Given enough water and heat, collagen will unravel and reform into a water-stable structure. Even though collagen and water were already friends, gelatin’s that needy one that thinks water is its sun and the moon and won’t stop running around tackling them with all-encompassing bear hugs and poetry written on the back of restaurant napkins. While this might be creepy for work, school or living arrangements, it works out pretty well when it comes to food since gelatin can hold onto ten times its weight in moisture. Thin broths and boring fruit juices transform into unctuous sauces or wibbly wobbly alcohol delivery devices.
Use the power of magic and water to turn those bones, giblets, wings and questionable animal bits into stock! (Have you ever tried to reheat a chicken wing?

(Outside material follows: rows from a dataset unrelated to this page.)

/-! ## §2 Splitting the unit interval at `1/2` -/

/-- **Splitting a representation on `(0,1)` at `1/2`**: `[r] ≡ [r|_(0,1/2)] + [r|_(1/2,1)] (mod M₁)`
(rule 1a twice; the middle point is null). [cite: KontsevichZagier2001, §1.2 rule (1)] -/
theorem split_half (r : KZ.IntegralRep 1) (hr : r.domain = {z | z 0 ∈ Set.Ioo (0 : ℝ) 1})
    (hA : {z : Fin 1 → ℝ | z 0 ∈ Set.Ioo (0 : ℝ) (1 / 2)} ⊆ r.domain)
    (hB : {z : Fin 1 → ℝ | z 0 ∈ Set.Ioo (1 / 2 : ℝ) 1} ⊆ r.domain) :
    KZ.of r - KZ.of (r.restrict {z : Fin 1 → ℝ | z 0 ∈ Set.Ioo (0 : ℝ) (1 / 2)}
        (by simpa using isSemialgebraic_Ioo 0 (1 / 2)) hA) -
      KZ.of (r.restrict {z : Fin 1 → ℝ | z 0 ∈ Set.Ioo (1 / 2 : ℝ) 1}
        (by simpa using isSemialgebraic_Ioo (1 / 2) 1) hB) ∈ M₁ := by
  -- the three pieces
  have hP : {z : Fin 1 → ℝ | z 0 = 1 / 2} ⊆ r.domain := fun z hz => by
    rw [hr]
    simp only [mem_setOf_eq] at hz ⊢
    rw [hz]; norm_num
  have hAP : {z : Fin 1 → ℝ | z 0 ∈ Set.Ioo (0 : ℝ) (1 / 2)} ∪ {z : Fin 1 → ℝ | z 0 = 1 / 2} ⊆ r.domain :=
    Set.union_subset hA hP
  set rA := r.restrict {z : Fin 1 → ℝ | z 0 ∈ Set.Ioo (0 : ℝ) (1 / 2)}
    (by simpa using isSemialgebraic_Ioo 0 (1 / 2)) hA with hrA
  set rB := r.restrict {z : Fin 1 → ℝ | z 0 ∈ Set.Ioo (1 / 2 : ℝ) 1}
    (by simpa using isSemialgebraic_Ioo (1 / 2) 1) hB with hrB
  set rP := r.restrict {z : Fin 1 → ℝ | z 0 = 1 / 2} isSemialgebraic_half hP with hrP
  set rAP := r.restrict ({z : Fin 1 → ℝ | z 0 ∈ Set.Ioo (0 : ℝ) (1 / 2)} ∪ {z : Fin 1 → ℝ | z 0 = 1 / 2})
    ((by simpa using isSemialgebraic_Ioo 0 (1 / 2) : IsSemialgebraic ℚ
      {z : Fin 1 → ℝ | z 0 ∈ Set.Ioo (0 : ℝ) (1 / 2)}).union isSemialgebraic_half) hAP with hrAP
  -- `[r] − [rAP] − [rB]`
  have h1 : KZ.of r - KZ.of rAP - KZ.of rB ∈ M₁ := by
    refine RetractionAlgebra.mem_M₁_of_mem_domainAddRel ⟨1, r, rAP, rB, ?_, ?_, fun _ _ => rfl,
      fun _ _ => rfl, rfl⟩
    · rw [hr]
      ext z
      simp only [KZ.IntegralRep.domain_restrict, mem_setOf_eq, mem_union, mem_Ioo, rAP, rB]
      constructor
      · intro hz
        rcases lt_trichotomy (z 0) (1 / 2) with h | h | h
        · exact Or.inl (Or.inl ⟨hz.1, h⟩)
        · exact Or.inl (Or.inr h)
        · exact Or.inr ⟨h, hz.2⟩
      · rintro ((⟨h1, h2⟩ | h) | ⟨h1, h2⟩)
        · exact ⟨h1, by linarith⟩
        · rw [h]; norm_num
        · exact ⟨by linarith, h2⟩
    · have he : rAP.domain ∩ rB.domain = ∅ := by
        ext z
        simp only [KZ.IntegralRep.domain_restrict, mem_inter_iff, mem_union, mem_setOf_eq, mem_Ioo,
          mem_empty_iff_false, iff_false, rAP, rB]
        rintro ⟨(⟨_, h2⟩ | h), ⟨h3, _⟩⟩
        · linarith
        · linarith
      rw [he, measure_empty]
  -- `[rAP] − [rA] − [rP]`
  have h2 : KZ.of rAP - KZ.of rA - KZ.of rP ∈ M₁ := by
    refine RetractionAlgebra.mem_M₁_of_mem_domainAddRel ⟨1, rAP, rA, rP, rfl, ?_, fun _ _ => rfl,
      fun _ _ => rfl, rfl⟩
    have he : rA.domain ∩ rP.domain = ∅ := by
      ext z
      simp only [KZ.IntegralRep.domain_restrict, mem_inter_iff, mem_setOf_eq, mem_Ioo,
        mem_empty_iff_false, iff_false, rA, rP]
      rintro ⟨⟨_, h2⟩, h⟩
      linarith
    rw [he, measure_empty]
  -- `[rP] ∈ M₁`
  have h3 : KZ.of rP ∈ M₁ := by
    refine HomotopyInvariance.of_mem_of_volume_zero rP ?_
    have hsub : rP.domain ⊆ {fun _ : Fin 1 => (1 / 2 : ℝ)} := fun z hz => by
      simp only [KZ.IntegralRep.domain_restrict, mem_setOf_eq, rP] at hz
      rw [mem_singleton_iff]
      funext i
      rw [Fin.fin_one_eq_zero i, hz]
    exact measure_mono_null hsub (measure_singleton _)
  have h := M₁.add_mem (M₁.add_mem h1 h2) h3
  have he : KZ.of r - KZ.of rAP - KZ.of rB + (KZ.of rAP - KZ.of rA - KZ.of rP) + KZ.of rP =
      KZ.of r - KZ.of rA - KZ.of rB := by abel
  rwa [he] at h

end RetractionConcat

/-- HELPER ANCHOR of this file (registered on stmt-KontsevichZagierPeriods-10042): the middle point
`{z | z 0 = 1/2} ⊂ ℝ¹` of the unit interval is `ℚ`-semialgebraic. [folklore] -/
theorem helper_retractionConcatAux_half : Literature.ModelTheory.ExponentialFields.IsSemialgebraic ℚ {z : Fin 1 → ℝ | z 0 = 1 / 2} :=
  RetractionConcat.isSemialgebraic_half

end Summit.KontsevichZagierPeriods.SymplecticScissors.RealOnePeriodRelations

end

Might as well fucking chew on a rawhide.) Marni recommended using fresh veggies for your stock, but this is totally a legit way to get rid of your veggie scraps or that bowl of roasted veggies your nephew refused to touch. Boil, boil and boil away to liberate all of the collagen and transform it into mouth-smacking gelatin. You’ll know that those bones gave all they could when they snap as easily as my temper in traffic.
If you weren’t planning on bagging and tagging your stock right away (it’ll keep for 1-2 days in the fridge and the freezer for 2-3 months) you can divert some of that poultry goodness deluge into your next dinner! Stave off your inevitable winter colds by sacrificing a breast or leg for some turkey noodle soup or, with some added kale and orzo, Italian Wedding Soup. You can also up your congee game by substituting stock for water and topping your bowl with a pile of shredded turkey. If all of that still seems like too much work, you can just reheat the broth with some egg noodles, parsley, lemon and fresh cracked pepper. Because let’s face it, but the time we’re finished with this eat-a-thon we’re gonna want to stick with the easy solution.